Twenty-eight years ago, she returned to the Bronx, landing at St. Barnabas Hospital, which at the time had one dental chair.  She soon started a residency program whose initial class had three residents.  Over the years, she’s helped the hospital receive $7 million in grants while building a residency program which today has 53 slots in general practice, pediatrics, orthodontics, anesthesia and surgery, making it one of the largest in the country.

“I would absolutely do it all over again,” says Dr. Rosenberg.  “I didn’t envision this at all, but it all seems logical that I ended up where I did.  It all fits together.”

 Image of Dr. Harriet O'HaganDr. Harriet O’Hagan, Psychiatrist

Dr. Harriet O’Hagan always wanted to be a doctor, only life got in the way.

“My father was ill and I had to contribute to the household and my mother and sister were teachers,” she says.  So, she became an English teacher, working at Lafayette High School in Brooklyn for 15 years.  It was here that she met her husband, James, who also taught English and had bigger dreams.  After helping her husband through Master’s and Ph.D. programs on his way to becoming a psychoanalyst, “with a lot of angst,” she says, “it was now my turn.”

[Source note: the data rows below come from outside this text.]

/-! ## §4 The conclusion: `ᶜ∇₄ℌ + (7/2)tr X ℌ` and the coefficient of `(3/2)P·X̂` -/

/-- "We can finally conclude the derivation" (`[J]` p0923 L12 – p0924 L48 = `[v1]` l.37411–37446).
Entering: the splitting `ℌ = ℌ₁ + (3/2)Pℌ₂ + (3/2)P conj(tr X̲)A` (`hsplit`) and the background `ᶜ∇₄P`
(`h4P`, remainder `e4P`) — (D.8.3) is re-derived inside —; Lemma D.8.8 and Lemma D.8.9 in the shape of
the conclusions of `D88` and `D89` (`h88`: `M8` = the `Ξ`-part of the bracket of D.8.8, `E2 =
Expr₂(A)`, bracket `R88`; `h89`: `MXt = 𝓜̃[Ξ]`, `E4 = Expr₄(A)`, bracket `R89`, the collapse factor `c`
inside); for the last step (l.37434–37438 = p0924 L10–26) "Using (2.4.2), i.e. `H̲⊗̂(H̄·X̂) + H⊗̂(H̲̄·X̂)
= (H̲·H̄ + H̲̄·H)X̂`" carried with the free factor `κ` (`hSL : … = κ(H̲·H̄ + H̲̄·H)X̂`; printed `κ = 1`,
(2.4.2) prints `2`), "and that `conj(tr X)H̲ = −tr X H + O(ε)`" (`hK2`, remainder `gK2`; paired with
`H̲̄` it gives `tr X H̲̄·H = −conj(tr X)H̲̄·H̲`, `hK6`, remainder `r6`), and the collapse `H̲⊗̂(H̲̄·X̂) =
c(H̲·H̲̄)X̂` (`hcolb`).  Conclusion, valid in any gauge: `ᶜ∇₄ℌ + (7/2)tr X ℌ = (3/2)P·T(c, κ)·X̂ +
[Expr₂(A) + (3/2)P Expr₄(A) + ᶜ∇₄((3/2)P conj(tr X̲)A) + (21/4)P tr X conj(tr X̲)A] + (3/2)P(M8 +
𝓜̃[Ξ]) + (dropped products)`, where the text, in the gauge `Ξ = 0`, displays (l.37441–37446 = p0924
L27–48) "`ᶜ∇₄ℌ + (7/2)tr X ℌ = (3/2)P[(½(3tr X − 3conj tr X)conj(tr X tr X̲) + 3conj(tr X)conj𝒟·H̲ −
3tr X(H̲·H̲̄) + 3(conj(tr X)P − tr X P̄))X̂] + Expr₂(A) + (3/2)P Expr₄(A) + ᶜ∇₄((3/2)P conj(tr X̲)A) +
(21/4)P tr X conj(tr X̲)A`"; `T(c, κ)` is spelled out in `TS_Xh_coefficient` and equals the printed
parenthesis iff its residual vanishes.
[cite: GiorgiKlainermanSzeftel2024, p0923 L12 – p0924 L48; GiorgiKlainermanSzeftel2022, l.37411–37446] -/
theorem TS_conclusion [CharZero K] {D4 : Derivation ℤ K K} (N4' : CovD D4 M₂)
    (hot : M₁ →ₗ[K] M₁ →ₗ[K] M₂)
    (x xc xbc p pc hh HbHc HbcH DbHb c κ e4P r6 : K) (Hb H U Ub A3 gK2 : M₁)
    (Hh H1 H2 A Xh M8 MXt E2 E4 R88 R89 : M₂)
    (hsplit : Hh = H1 + (3 / 2 * p) • H2 + (3 / 2 * (p * xbc)) • A)
    (h4P : D4 p = -(3 / 2) * (x * p) + e4P)
    (h88 : N4'.op H1 + (7 / 2 * x) • H1
      = (3 / 2 * p) • (M8 + (3 * x) • hot Hb U + (3 * x) • hot Hb A3) + E2 + R88)
    (h89 : N4'.op H2 = -((2 * x) • H2) - (3 * x) • hot Hb A3 + MXt
      + (1 / 2 * ((3 * x - 3 * xc) * (xc * xbc)) + 3 * xc * DbHb - (c + 2) * x * hh - 3 * x * HbHc
        + 3 * (xc * p - x * pc)) • Xh + E4 + R89)
    (hSL : hot Hb U + hot H Ub = (κ * (HbHc + HbcH)) • Xh)
    (hK2 : xc • Hb = -(x • H) + gK2) (hcolb : hot Hb Ub = (c * hh) • Xh)
    (hK6 : x * HbcH = -(xc * hh) + r6) :
    N4'.op Hh + (7 / 2 * x) • Hh
      = (3 / 2 * p) • ((1 / 2 * ((3 * x - 3 * xc) * (xc * xbc)) + 3 * xc * DbHb + 3 * (xc * p - x * pc)
          - (c + 2) * x * hh - 3 * x * HbHc
          + 3 * c * (xc * hh) + 3 * κ * (x * HbHc) - 3 * κ * (xc * hh)) • Xh)
        + (E2 + (3 / 2 * p) • E4 + N4'.op ((3 / 2 * (p * xbc)) • A) + (21 / 4 * (x * (p * xbc))) • A)
        + (3 / 2 * p) • (M8 + MXt)
        + (R88 + (3 / 2 * p) • R89 + (3 / 2 * e4P) • H2
          + (3 / 2 * p) • ((3 * κ * r6) • Xh - (3 : K) • hot gK2 Ub)) := by
  obtain ⟨-, -, -, -, -, h32, -⟩ := Dm_num D4
  have hK2h := congrArg (fun v => hot v Ub) hK2
  simp only [map_add, map_neg, map_smul, LinearMap.add_apply, LinearMap.neg_apply,
    LinearMap.smul_apply] at hK2h
  have hK6' : (x * HbcH) • Xh = (-(xc * hh) + r6) • Xh := by rw [hK6]
  subst hsplit
  rw [map_add, map_add, N4'.leibniz ((3 : K) / 2 * p), h89]
  simp only [D4.leibniz, h32, h4P, smul_eq_mul, mul_zero, add_zero]
  linear_combination (norm := module) h88 + ((9 / 2 : K) * (p * x)) • hSL
    - ((9 / 2 : K) * p) • hK2h + ((9 / 2 : K) * (p * xc)) • hcolb + ((9 / 2 : K) * (p * κ)) • hK6'

/-- The coefficient `T(c, κ)` of `(3/2)P·X̂` in `TS_conclusion`, split as the PRINTED parenthesis `T₁ =
½(3tr X − 3conj tr X)conj(tr X tr X̲) + 3(conj(tr X)P − tr X P̄) + 3conj(tr X)conj𝒟·H̲ − 3tr X(H̲·H̲̄)`
(`[J]` p0924 L40–52 = `[v1]` l.37443–37444, l.37450) `+` the collapse-dependent residual `(1 − c)tr
X(H̲·H̲̄) + 3(c − κ)conj(tr X)(H̲·H̲̄) + 3(κ − 1)tr X(H̲·H̄)`, which vanishes identically iff `c = κ = 1`.
[cite: GiorgiKlainermanSzeftel2024, p0924 L40–52; GiorgiKlainermanSzeftel2022, l.37443–37450] -/
theorem TS_Xh_coefficient (x xc xbc p pc hh HbHc DbHb c κ : K) :
    1 / 2 * ((3 * x - 3 * xc) * (xc * xbc)) + 3 * xc * DbHb + 3 * (xc * p - x * pc)
        - (c + 2) * x * hh - 3 * x * HbHc
        + 3 * c * (xc * hh) + 3 * κ * (x * HbHc) - 3 * κ * (xc * hh)
      = (1 / 2 * ((3 * x - 3 * xc) * (xc * xbc)) + 3 * (xc * p - x * pc) + 3 * xc * DbHb
          - 3 * x * hh)
        + ((1 - c) * (x * hh) + 3 * (c - κ) * (xc * hh) + 3 * (κ - 1) * (x * HbHc)) := by
  ring


/-! ## §5 "We now show that the terms in the parenthesis vanish in Kerr" — REPRODUCED, and the
value of the residual `T(c, κ) − T(1, 1)` in Kerr -/

/-- The Kerr values of the pairings from the displayed components (`[J]` p0924 L53–60 = `[v1]`
l.37453–37457: "Recall that in Kerr … `H₁ = ai sin θ q/|q|³`, `H₂ = a sin θ q/|q|³`, `H̲₁ = −ai sin θ
q̄/|q|³`, `H̲₂ = −a sin θ q̄/|q|³`") and their conjugates, with `ξ·η = ξ₁η₁ + ξ₂η₂` (Definition 2.1.12),
`aS = a sin θ`, `w = 1/|q|³`, `ii = i`: `H̲·H̲̄ = 2a²sin²θ w²·qq̄` (= the displayed `H̲·H̲̄ = 2(a²/|q|⁶)(sin²θ
r² + a²sin²θ cos²θ)`, l.37479 = p0925 L39–46, since `r² + a²cos²θ = |q|²`), `H̲·H̄ = −2a²sin²θ w²·q̄²`,
`H·H̄ = 2a²sin²θ w²·qq̄`, `H̲̄·H = −2a²sin²θ w²·q²`.  [folklore]
[cite: GiorgiKlainermanSzeftel2024, p0924 L53–60, p0925 L39–46; GiorgiKlainermanSzeftel2022, l.37453–37457, l.37477–37480] -/
theorem kerr_pairings (ii aS w q qb Hb1 Hb2 H1 H2 Hc1 Hc2 Hbc1 Hbc2 : K) (hii : ii * ii = -1)
    (hH1 : H1 = ii * aS * w * q) (hH2 : H2 = aS * w * q)
    (hHb1 : Hb1 = -(ii * aS * w * qb)) (hHb2 : Hb2 = -(aS * w * qb))
    (hHc1 : Hc1 = -(ii * aS * w * qb)) (hHc2 : Hc2 = aS * w * qb)
    (hHbc1 : Hbc1 = ii * aS * w * q) (hHbc2 : Hbc2 = -(aS * w * q)) :
    Hb1 * Hbc1 + Hb2 * Hbc2 = 2 * aS ^ 2 * w ^ 2 * (q * qb) ∧
      Hb1 * Hc1 + Hb2 * Hc2 = -(2 * aS ^ 2 * w ^ 2 * qb ^ 2) ∧
      H1 * Hc1 + H2 * Hc2 = 2 * aS ^ 2 * w ^ 2 * (q * qb) ∧
      Hbc1 * H1 + Hbc2 * H2 = -(2 * aS ^ 2 * w ^ 2 * q ^ 2) := by
  subst hH1 hH2 hHb1 hHb2 hHc1 hHc2 hHbc1 hHbc2
  refine ⟨?_, ?_, ?_, ?_⟩
  · linear_combination (-(aS ^ 2 * w ^ 2 * (q * qb))) * hii
  · linear_combination (aS ^ 2 * w ^ 2 * qb ^ 2) * hii
  · linear_combination (-(aS ^ 2 * w ^ 2 * (q * qb))) * hii
  · linear_combination (aS ^ 2 * w ^ 2 * q ^ 2) * hii

/-- "We now show that the terms in the parenthesis vanish in Kerr" — REPRODUCED (`[J]` p0924 L49 –
p0925 L61 = `[v1]` l.37448–37486).  Hypotheses = the displayed Kerr values: "`tr X = 2/q`, `tr X̲ =
−2Δq/|q|⁴`, `P = −2m/q³`" (l.37455; conjugated: `conj tr X = 2/q̄`, `conj(tr X̲) = −2Δq̄/|q|⁴`, `P̄ =
−2m/q̄³`), "`conj𝒟·H̲ = 2div η̄ + 2i curl η̄ = 2(a²/|q|⁶)(−2cos²θ r² + sin²θ r² − a²sin²θ cos²θ −
2a²cos²θ) + i·2(a cos θ/|q|⁶)(−2r³ + 2a²cos²θ r − 4a²r)`" (l.37473–37475 = p0925 L25–38), "`H̲·H̲̄ =
2(a²/|q|⁶)(sin²θ r² + a²sin²θ cos²θ)`" (l.37479), over a field with `q, q̄ ≠ 0`, `n = |q|² = qq̄`, `r =
(q + q̄)/2`, `A = a²cos²θ = −(q − q̄)²/4`, `S = a²sin²θ = a² − A`, `Δ = r² − 2mr + a²`, "`i·2a cos θ`"
= `q − q̄`.  Conclusions = every displayed intermediate value: `conj(tr X tr X̲) = −4Δ/|q|⁴`, `½(3tr X
− 3conj tr X)conj(tr X tr X̲) = i·24a cos θ Δ/|q|⁶`, `conj(tr X)P − tr X P̄ = 4m(q² − q̄²)/|q|⁶ = i·16a
cos θ mr/|q|⁶` (l.37460–37463), their sum `i·24a cos θ(r² + a²)/|q|⁶ = i·(4a cos θ/|q|⁸)(6r⁴ +
6a²cos²θ r² + 6a²r² + 6a²a²cos²θ)` (l.37466–37469), `|q|² = r² + a²cos²θ`, `H̲·H̲̄ = 2a²sin²θ/|q|⁴`,
and the displayed total "`½(3tr X − 3conj tr X)conj(tr X tr X̲) + 3(conj(tr X)P − tr X P̄) + 3conj(tr
X)conj𝒟·H̲ − 3tr X(H̲·H̲̄) = … = 0`" (l.37481–37485 = p0925 L47–61).
[cite: GiorgiKlainermanSzeftel2024, p0924 L49 – p0925 L61; GiorgiKlainermanSzeftel2022, l.37448–37486] -/
theorem kerr_T1_zero [CharZero K] (q qb a m r A S n Δ x xc xbc p pc DbHb hh : K)
    (hq : q ≠ 0) (hqb : qb ≠ 0)
    (hr : r = (q + qb) / 2) (hA : A = -((q - qb) ^ 2) / 4) (hS : S = a ^ 2 - A) (hn : n = q * qb)
    (hΔ : Δ = r ^ 2 - 2 * m * r + a ^ 2)
    (hx : x = 2 / q) (hxc : xc = 2 / qb) (hxbc : xbc = -(2 * Δ * qb) / n ^ 2)
    (hp : p = -(2 * m) / q ^ 3) (hpc : pc = -(2 * m) / qb ^ 3)
    (hdb : DbHb = 2 / n ^ 3 * (-(2 * A * r ^ 2) + S * r ^ 2 - S * A - 2 * a ^ 2 * A)
      + (q - qb) / n ^ 3 * (-(2 * r ^ 3) + 2 * A * r - 4 * a ^ 2 * r))
    (hhh : hh = 2 / n ^ 3 * (S * r ^ 2 + S * A)) :
    xc * xbc = -(4 * Δ) / n ^ 2 ∧
      1 / 2 * ((3 * x - 3 * xc) * (xc * xbc)) = 12 * (q - qb) * Δ / n ^ 3 ∧
      xc * p - x * pc = 4 * m * (q ^ 2 - qb ^ 2) / n ^ 3 ∧
      4 * m * (q ^ 2 - qb ^ 2) / n ^ 3 = 8 * (q - qb) * m * r / n ^ 3 ∧
      1 / 2 * ((3 * x - 3 * xc) * (xc * xbc)) + 3 * (xc * p - x * pc)
        = 2 * (q - qb) / n ^ 4 * (6 * r ^ 4 + 6 * A * r ^ 2 + 6 * a ^ 2 * r ^ 2 + 6 * a ^ 2 * A) ∧
      n = r ^ 2 + A ∧ hh = 2 * S / n ^ 2 ∧
      1 / 2 * ((3 * x - 3 * xc) * (xc * xbc)) + 3 * (xc * p - x * pc) + 3 * xc * DbHb - 3 * x * hh
        = 0 := by
  have hn0 : n ≠ 0 := by rw [hn]; exact mul_ne_zero hq hqb
  subst hx hxc hxbc hp hpc hdb hhh hS hΔ
  have hnA : n = r ^ 2 + A := by rw [hn, hr, hA]; ring
  refine ⟨?_, ?_, ?_, ?_, ?_, hnA, ?_, ?_⟩
  · field_simp; ring
  · rw [hn]; field_simp; ring
  · rw [hn]; field_simp; ring
  · rw [hr]; field_simp; ring
  · rw [hn, hA, hr]; field_simp; ring
  · rw [hnA]; field_simp [show r ^ 2 + A ≠ 0 from hnA ▸ hn0]
  · rw [hn, hA, hr]; field_simp; ring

So, at the age of 35, with her husband’s blessings, she left Manhattan for Tampico, Mexico to attend medical school, accompanied by her two-year-old son.  “He didn’t do well there,” Dr. Hagan remembers.  “His first word was ‘agua’ because he was always hot and sick.   My husband came down to rescue him and bring him back.  It was very difficult.”

After finishing medical school, she returned to the New York City area to do her clerkships and residency.  “Child care was not available, and I often had to take my son to work with me,” she says.  “I would lock him in the on-call room.  He hated the whole idea.”

Wanting at first to be a pathologist – “There’s something very intrusive about pathology, surgery and psychiatry; they’re all very voyeuristic” – she eventually chose psychiatry.  She soon became “addicted” to inpatient psychiatry, working in a number of jobs in the Bronx and upper Manhattan.  She came to SBH 2 ½ years ago.

Was it all worth it?  To answer this question, she quotes a very frenetic pediatrician she shadowed years ago.  “He said, ‘If I knew what it was going to involve, I probably wouldn’t have done it.  But I’m glad I did.’ ”

And whatever happened to Dr. O’Hagan’s son? “He went to work on Wall Street and hated it and was awful at it,” says his mother.  “And all he heard at home was about patients from my husband and me, and he said ‘Enough.’.”

After several years, however, the young man had a change of heart.  Today, according to his mother, he loves his job.  Dr. Andrew O’Hagan also works as a psychiatrist at SBH, in the emergency department.